import Summits.Ventures.LatticeQCDFlow.Scaling.DominatedStarAugmentation
import Literature.Probability.MarkovChains.MarkovianCoupling

/-!
HONEST FRAMING: exact (Metropolis-corrected) sampling algorithms for lattice gauge theory; figures
of merit are autocorrelation/cost numbers at stated couplings and volumes; no continuum-physics
claim.

# BooleanStarCoupling — THE BOOLEAN STAR IS ATTRACTIVE: THE SYNCHRONOUS COUPLING (COMMON ENTRY, COMMON ACCEPTANCE UNIFORM, COMMON
# HOT DRAW, COMMON COLD MOVE AT AGREEING LEVELS) IS A MARKOVIAN COUPLING OF THE MAP-ASSISTED HOT-REFRESHED HUB ON TWO-POINT REPLICAS
# (lean-2 GEN-30, ours)

Venture-side (OURS).  Cell `lqcd-flow` (pub-lqcd), unit `pub-lqcd-lean-2-g30`, 2026-08-28.  Chapter P (OPEN-MATH-chapterM item 1 on
the two-point family), file 1.  THE BOOLEAN STAR: the scheme `P = t·GSw + (1−t)·Π_w^M` of chapters J–O (hub list `e_r = (0, κ_r+1)`,
Metropolis graph swap `GSw`, single-site updates `M_k` with weights `w`) on TWO-POINT replicas `S = Bool` with IDENTITY entry maps, the
EXACT hot sampler `M_0(u,·) = μ_0` and arbitrary row-stochastic cold kernels; chapter O's witness (`μ_k = (θ,1−θ)`, `μ_0 = (pθ,1−pθ)`, idle
cold replicas) is the instance on which the floors with the map quality were computed.  THE SYNCHRONOUS COUPLING `Q` of two copies
`(x,y)`: the same entry `r` is drawn for both; the two accept/reject decisions use ONE uniform, so both copies move with probability
`min{α_r(x), α_r(y)}`, only the likelier one with the excess `|α_r(x) − α_r(y)|`, neither with `1 − max`; the same update level `k` is drawn;
the hot redraw hands both copies the SAME fresh value; a cold move at a level where the copies agree is common, at a disagreeing cold
level the two copies move independently.  Everything is carried as hypothesis-equations (`hα`, `hQ`); no definitions.

## What is proved

* §1 `sum_ite_and_right` ∕ `_left` (pair indicators), `coordKernel_eq_sum_ite` (the single-site kernel as point masses),
  `sum_coordKernel_eq_one`.
* §2 the rows of `Q`: `syncSwap_sum_right` ∕ `_left` (the four outcomes of an entry sum to the accept/reject form of EACH copy),
  `syncUpdate_sum_right` ∕ `_left` (the update part moves each copy by `P̃_k`; the left marginal uses `M_0(u,·) = μ_0`),
  `syncSwap_weights_nonneg` (`1 − α_x − α_y + min ≥ 0`).
* §3 **`boolSync_isMarkovianCoupling`** — `Q` is a Markovian coupling of `t·GSw + (1−t)·Π_w^M` (LPW §5.1, in the tree:
  `Literature/Probability/MarkovChains/MarkovianCoupling`): `m ≥ 1`, `0 ≤ t ≤ 1`, `w ≥ 0`, `μ > 0`, `M_k` row-stochastic, `M_0` exact.

Reading (no numerics implied): this is the coupling under which the number of disagreeing replicas never increases (file 2) and
contracts geometrically (files 3–4): the persistent hub on two points is a monotone system.  NOT CLAIMED: non-identity entry maps (an
entry mapped by `¬` turns the swap into a two-site flip — another Boolean model, untyped); general `S` (the sector projection of the
chapter-O scheme is Markov only on two points).  Literature grade (cell rule): OWN CONSTRUCTION on a textbook notion (Markovian
coupling, LPW §5.1, cited through the tree file); nothing cited as a fact; no new bib keys.
-/

noncomputable section

open Finset Function
open Literature.Probability.MarkovChains

namespace Summit.Ventures.LatticeQCDFlow.Scaling

variable {K m : ℕ} {μ : Fin (K + 1) → Bool → ℝ} {M : Fin (K + 1) → Bool → Bool → ℝ} {w : Fin (K + 1) → ℝ} {t : ℝ}

section Coupling
variable (κ : Fin m → Fin K)

/-! ## §1 Indicator bookkeeping -/

/-- `Σ_b 𝟙{a = a' ∧ b = b'} = 𝟙{a = a'}`. [ours] -/
theorem sum_ite_and_right {α β : Type*} [Fintype β] [DecidableEq α] [DecidableEq β] (a a' : α) (b' : β) :
    ∑ b : β, (if a = a' ∧ b = b' then (1 : ℝ) else 0) = if a = a' then (1 : ℝ) else 0 := by
  by_cases h : a = a'
  · simp only [h, true_and, if_true]; rw [Finset.sum_ite_eq' univ b', if_pos (mem_univ _)]
  · rw [if_neg h]; exact sum_eq_zero fun b _ => if_neg fun h' => h h'.1

/-- `Σ_a 𝟙{a = a' ∧ b = b'} = 𝟙{b = b'}`. [ours] -/
theorem sum_ite_and_left {α β : Type*} [Fintype α] [DecidableEq α] [DecidableEq β] (a' : α) (b b' : β) :
    ∑ a : α, (if a = a' ∧ b = b' then (1 : ℝ) else 0) = if b = b' then (1 : ℝ) else 0 := by
  by_cases h : b = b'
  · simp only [h, and_true, if_true]; rw [Finset.sum_ite_eq' univ a', if_pos (mem_univ _)]
  · rw [if_neg h]; exact sum_eq_zero fun a _ => if_neg fun h' => h h'.2

/-- The single-coordinate kernel as a sum of point masses: `P̃_k(x,z) = Σ_v M_k(x_k,v)·𝟙{z = x[k ↦ v]}`. [ours] -/
theorem coordKernel_eq_sum_ite (k : Fin (K + 1)) (x z : Fin (K + 1) → Bool) :
    coordKernel M k x z = ∑ v : Bool, M k (x k) v * (if z = update x k v then (1 : ℝ) else 0) := by
  unfold coordKernel
  by_cases h : z = update x k (z k)
  · rw [if_pos h, Finset.sum_eq_single (z k)]
    · rw [if_pos h, mul_one]
    · intro v _ hv
      rw [if_neg, mul_zero]
      intro h'
      apply hv
      have := congrFun h' k
      rw [update_self] at this
      exact this.symm
    · intro h'; exact absurd (mem_univ _) h'
  · rw [if_neg h]
    symm
    refine sum_eq_zero fun v _ => ?_
    rw [if_neg, mul_zero]
    intro h'
    apply h
    have hv : z k = v := by have := congrFun h' k; rw [update_self] at this; exact this
    rw [hv]; exact h'

/-- The single-coordinate kernel has unit row sums (`M_k` row-stochastic). [ours] -/
theorem sum_coordKernel_eq_one (hM : ∀ k, IsRowStochastic (M k)) (k : Fin (K + 1)) (x : Fin (K + 1) → Bool) :
    ∑ z, coordKernel M k x z = 1 := by
  have h := sum_coordKernel_mul M k x (fun _ => (1 : ℝ))
  simp only [mul_one] at h
  rw [h, (hM k).2]

/-! ## §2 The synchronous coupling: rows -/

/-- **Right marginal of the swap part, entry by entry:** the four outcomes of the common-uniform coupling of the two accept/reject
decisions sum, over the second coordinate, to `α_r(x)·𝟙{x' = y_r x} + (1 − α_r(x))·𝟙{x' = x}`. [ours] -/
theorem syncSwap_sum_right (αx αy : ℝ) (x y yx yy x' : Fin (K + 1) → Bool) :
    ∑ y' : Fin (K + 1) → Bool,
        (min αx αy * (if x' = yx ∧ y' = yy then (1 : ℝ) else 0)
          + (αx - min αx αy) * (if x' = yx ∧ y' = y then (1 : ℝ) else 0)
          + (αy - min αx αy) * (if x' = x ∧ y' = yy then (1 : ℝ) else 0)
          + (1 - αx - αy + min αx αy) * (if x' = x ∧ y' = y then (1 : ℝ) else 0))
      = αx * (if x' = yx then (1 : ℝ) else 0) + (1 - αx) * (if x' = x then (1 : ℝ) else 0) := by
  rw [Finset.sum_add_distrib, Finset.sum_add_distrib, Finset.sum_add_distrib, ← Finset.mul_sum, ← Finset.mul_sum,
    ← Finset.mul_sum, ← Finset.mul_sum, sum_ite_and_right, sum_ite_and_right, sum_ite_and_right, sum_ite_and_right]
  ring

/-- **Left marginal of the swap part, entry by entry.** [ours] -/
theorem syncSwap_sum_left (αx αy : ℝ) (x y yx yy y' : Fin (K + 1) → Bool) :
    ∑ x' : Fin (K + 1) → Bool,
        (min αx αy * (if x' = yx ∧ y' = yy then (1 : ℝ) else 0)
          + (αx - min αx αy) * (if x' = yx ∧ y' = y then (1 : ℝ) else 0)
          + (αy - min αx αy) * (if x' = x ∧ y' = yy then (1 : ℝ) else 0)
          + (1 - αx - αy + min αx αy) * (if x' = x ∧ y' = y then (1 : ℝ) else 0))
      = αy * (if y' = yy then (1 : ℝ) else 0) + (1 - αy) * (if y' = y then (1 : ℝ) else 0) := by
  rw [Finset.sum_add_distrib, Finset.sum_add_distrib, Finset.sum_add_distrib, ← Finset.mul_sum, ← Finset.mul_sum,
    ← Finset.mul_sum, ← Finset.mul_sum, sum_ite_and_left, sum_ite_and_left, sum_ite_and_left, sum_ite_and_left]
  ring

/-- **Right marginal of the update part, level by level:** common move at an agreeing level or at the hot level (exact redraw),
independent moves at a disagreeing cold level — either way the first copy moves by `P̃_k`. [ours] -/
theorem syncUpdate_sum_right (hM : ∀ k, IsRowStochastic (M k)) (k : Fin (K + 1)) (x y x' : Fin (K + 1) → Bool) :
    ∑ y' : Fin (K + 1) → Bool,
        (if x k = y k ∨ k = 0 then
            ∑ v : Bool, M k (x k) v * (if x' = update x k v ∧ y' = update y k v then (1 : ℝ) else 0)
          else coordKernel M k x x' * coordKernel M k y y')
      = coordKernel M k x x' := by
  by_cases h : x k = y k ∨ k = 0
  · simp only [h, if_true]
    rw [Finset.sum_comm]
    simp_rw [← Finset.mul_sum, sum_ite_and_right]
    rw [coordKernel_eq_sum_ite]
  · simp only [h, if_false]
    rw [← Finset.mul_sum, sum_coordKernel_eq_one hM, mul_one]

/-- **Left marginal of the update part, level by level** (the hot kernel is the exact redraw `M_0(u,·) = μ_0`, so the common hot
move is a move of the second copy too). [ours] -/
theorem syncUpdate_sum_left (hM : ∀ k, IsRowStochastic (M k)) (hM0 : ∀ u v, M 0 u v = μ 0 v) (k : Fin (K + 1))
    (x y y' : Fin (K + 1) → Bool) :
    ∑ x' : Fin (K + 1) → Bool,
        (if x k = y k ∨ k = 0 then
            ∑ v : Bool, M k (x k) v * (if x' = update x k v ∧ y' = update y k v then (1 : ℝ) else 0)
          else coordKernel M k x x' * coordKernel M k y y')
      = coordKernel M k y y' := by
  by_cases h : x k = y k ∨ k = 0
  · simp only [h, if_true]
    rw [Finset.sum_comm]
    simp_rw [← Finset.mul_sum, sum_ite_and_left]
    rw [coordKernel_eq_sum_ite]
    refine sum_congr rfl fun v _ => ?_
    rcases h with h | h
    · rw [h]
    · subst h; rw [hM0, hM0]
  · simp only [h, if_false]
    rw [← Finset.sum_mul, sum_coordKernel_eq_one hM, one_mul]

/-- The four coupling weights of an entry are non-negative (`0 ≤ α ≤ 1`). [ours] -/
theorem syncSwap_weights_nonneg {αx αy : ℝ} (h0x : 0 ≤ αx) (h1x : αx ≤ 1) (h0y : 0 ≤ αy) (h1y : αy ≤ 1) :
    0 ≤ min αx αy ∧ 0 ≤ αx - min αx αy ∧ 0 ≤ αy - min αx αy ∧ 0 ≤ 1 - αx - αy + min αx αy := by
  refine ⟨le_min h0x h0y, sub_nonneg.mpr (min_le_left _ _), sub_nonneg.mpr (min_le_right _ _), ?_⟩
  rcases le_total αx αy with h | h
  · rw [min_eq_left h]; linarith
  · rw [min_eq_right h]; linarith

/-! ## §3 The synchronous coupling is a Markovian coupling of the scheme -/

/-- **THE SYNCHRONOUS COUPLING OF THE BOOLEAN STAR IS A MARKOVIAN COUPLING OF `t·GSw + (1−t)·Π_w^M`** (two-point replicas,
identity entry maps on the hub list `κ`, exact hot redraws, arbitrary row-stochastic cold kernels; `m ≥ 1`, `0 ≤ t ≤ 1`, `w ≥ 0`):
common entry, common acceptance uniform (both copies move with probability `min{α_r(x), α_r(y)}`, only the likelier one with the
excess), common hot draw, common cold move at agreeing levels, independent cold moves at disagreeing levels. [ours] -/
theorem boolSync_isMarkovianCoupling (hm : 1 ≤ m) (ht0 : 0 ≤ t) (ht1 : t ≤ 1) (hw0 : ∀ k, 0 ≤ w k)
    (hμ : ∀ k x, 0 < μ k x) (hM : ∀ k, IsRowStochastic (M k)) (hM0 : ∀ u v, M 0 u v = μ 0 v)
    {α : Fin m → (Fin (K + 1) → Bool) → ℝ}
    (hα : ∀ r z, α r z = min 1 (tensorFun μ (edgeFlowSwap (Equiv.refl Bool) 0 (κ r).succ z) / tensorFun μ z))
    {Q : (Fin (K + 1) → Bool) × (Fin (K + 1) → Bool) → (Fin (K + 1) → Bool) × (Fin (K + 1) → Bool) → ℝ}
    (hQ : ∀ a b, Q a b =
      ∑ r : Fin m, t / m *
        (min (α r a.1) (α r a.2) * (if b.1 = edgeFlowSwap (Equiv.refl Bool) 0 (κ r).succ a.1
              ∧ b.2 = edgeFlowSwap (Equiv.refl Bool) 0 (κ r).succ a.2 then (1 : ℝ) else 0)
          + (α r a.1 - min (α r a.1) (α r a.2)) * (if b.1 = edgeFlowSwap (Equiv.refl Bool) 0 (κ r).succ a.1 ∧ b.2 = a.2
              then (1 : ℝ) else 0)
          + (α r a.2 - min (α r a.1) (α r a.2)) * (if b.1 = a.1 ∧ b.2 = edgeFlowSwap (Equiv.refl Bool) 0 (κ r).succ a.2
              then (1 : ℝ) else 0)
          + (1 - α r a.1 - α r a.2 + min (α r a.1) (α r a.2)) * (if b.1 = a.1 ∧ b.2 = a.2 then (1 : ℝ) else 0))
      + (1 - t) * ∑ k : Fin (K + 1), w k *
        (if a.1 k = a.2 k ∨ k = 0 then
            ∑ v : Bool, M k (a.1 k) v * (if b.1 = update a.1 k v ∧ b.2 = update a.2 k v then (1 : ℝ) else 0)
          else coordKernel M k a.1 b.1 * coordKernel M k a.2 b.2)) :
    IsMarkovianCoupling (fun y z : Fin (K + 1) → Bool =>
        t * ptGraphSwap μ (fun r : Fin m => (((0 : Fin (K + 1)), (κ r).succ) : Fin (K + 1) × Fin (K + 1)))
              (fun _ : Fin m => Equiv.refl Bool) y z
          + (1 - t) * prodKernel w M y z) Q := by
  have hmpos : (0 : ℝ) < m := Nat.cast_pos.mpr (by omega)
  have he := hubList_fst_ne_snd (K := K) κ
  have hacc := accept_mem κ (fun _ : Fin m => Equiv.refl Bool) hμ hα
  -- the scheme, entry by entry, in accept/reject form
  have hP : ∀ y z : Fin (K + 1) → Bool,
      t * ptGraphSwap μ (fun r : Fin m => (((0 : Fin (K + 1)), (κ r).succ) : Fin (K + 1) × Fin (K + 1)))
            (fun _ : Fin m => Equiv.refl Bool) y z + (1 - t) * prodKernel w M y z
        = ∑ r : Fin m, t / m * (α r y * (if z = edgeFlowSwap (Equiv.refl Bool) 0 (κ r).succ y then (1 : ℝ) else 0)
            + (1 - α r y) * (if z = y then (1 : ℝ) else 0))
          + (1 - t) * ∑ k : Fin (K + 1), w k * coordKernel M k y z := by
    intro y z
    rw [ptGraphSwap_eq_avg_entryKernel (φ := fun _ : Fin m => Equiv.refl Bool) hm he hμ, prodKernel_apply, Finset.mul_sum]
    congr 1
    refine sum_congr rfl fun r _ => ?_
    rw [entrySwap_eq_accept_reject κ (fun _ : Fin m => Equiv.refl Bool) hμ hα r y z]
    ring
  intro x y
  refine ⟨fun a b => ?_, fun a => ?_, fun b => ?_⟩
  · -- non-negativity
    show 0 ≤ Q (x, y) (a, b)
    rw [hQ]
    refine add_nonneg (sum_nonneg fun r _ => mul_nonneg (by positivity) ?_)
      (mul_nonneg (by linarith) (sum_nonneg fun k _ => mul_nonneg (hw0 k) ?_))
    · obtain ⟨h1, h2, h3, h4⟩ := syncSwap_weights_nonneg (hacc r x).1 (hacc r x).2 (hacc r y).1 (hacc r y).2
      refine add_nonneg (add_nonneg (add_nonneg ?_ ?_) ?_) ?_
      · exact mul_nonneg h1 (by split_ifs <;> norm_num)
      · exact mul_nonneg h2 (by split_ifs <;> norm_num)
      · exact mul_nonneg h3 (by split_ifs <;> norm_num)
      · exact mul_nonneg h4 (by split_ifs <;> norm_num)
    · split_ifs
      · exact sum_nonneg fun v _ => mul_nonneg ((hM k).1 _ _) (by split_ifs <;> norm_num)
      · exact mul_nonneg (coordKernel_nonneg M (fun j u v => (hM j).1 u v) k _ _)
          (coordKernel_nonneg M (fun j u v => (hM j).1 u v) k _ _)
  · -- right marginal: the first copy moves by the scheme
    show ∑ b, Q (x, y) (a, b) = _
    simp_rw [hQ]
    rw [Finset.sum_add_distrib, ← Finset.sum_comm, ← Finset.mul_sum, hP]
    congr 1
    · refine sum_congr rfl fun r _ => ?_
      rw [← Finset.mul_sum, syncSwap_sum_right]
    · congr 1
      rw [Finset.sum_comm]
      refine sum_congr rfl fun k _ => ?_
      rw [← Finset.mul_sum, syncUpdate_sum_right hM]
  · -- left marginal: the second copy moves by the scheme
    show ∑ a, Q (x, y) (a, b) = _
    simp_rw [hQ]
    rw [Finset.sum_add_distrib, ← Finset.sum_comm, ← Finset.mul_sum, hP]
    congr 1
    · refine sum_congr rfl fun r _ => ?_
      rw [← Finset.mul_sum, syncSwap_sum_left]
    · congr 1
      rw [Finset.sum_comm]
      refine sum_congr rfl fun k _ => ?_
      rw [← Finset.mul_sum, syncUpdate_sum_left hM hM0]

end Coupling

end Summit.Ventures.LatticeQCDFlow.Scaling

end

---------------

Exercise instructions
There is a line with "single-coordinate kernel as" and a line with "theorem sum_coordKernel_eq_one (hM" above. Copy exactly those two lines and all lines between them, with nothing else.

Output below
/-- The single-coordinate kernel as a sum of point masses: `P̃_k(x,z) = Σ_v M_k(x_k,v)·𝟙{z = x[k ↦ v]}`. [ours] -/
theorem coordKernel_eq_sum_ite (k : Fin (K + 1)) (x z : Fin (K + 1) → Bool) :
    coordKernel M k x z = ∑ v : Bool, M k (x k) v * (if z = update x k v then (1 : ℝ) else 0) := by
  unfold coordKernel
  by_cases h : z = update x k (z k)
  · rw [if_pos h, Finset.sum_eq_single (z k)]
    · rw [if_pos h, mul_one]
    · intro v _ hv
      rw [if_neg, mul_zero]
      intro h'
      apply hv
      have := congrFun h' k
      rw [update_self] at this
      exact this.symm
    · intro h'; exact absurd (mem_univ _) h'
  · rw [if_neg h]
    symm
    refine sum_eq_zero fun v _ => ?_
    rw [if_neg, mul_zero]
    intro h'
    apply h
    have hv : z k = v := by have := congrFun h' k; rw [update_self] at this; exact this
    rw [hv]; exact h'

/-- The single-coordinate kernel has unit row sums (`M_k` row-stochastic). [ours] -/
theorem sum_coordKernel_eq_one (hM : ∀ k, IsRowStochastic (M k)) (k : Fin (K + 1)) (x : Fin (K + 1) → Bool) :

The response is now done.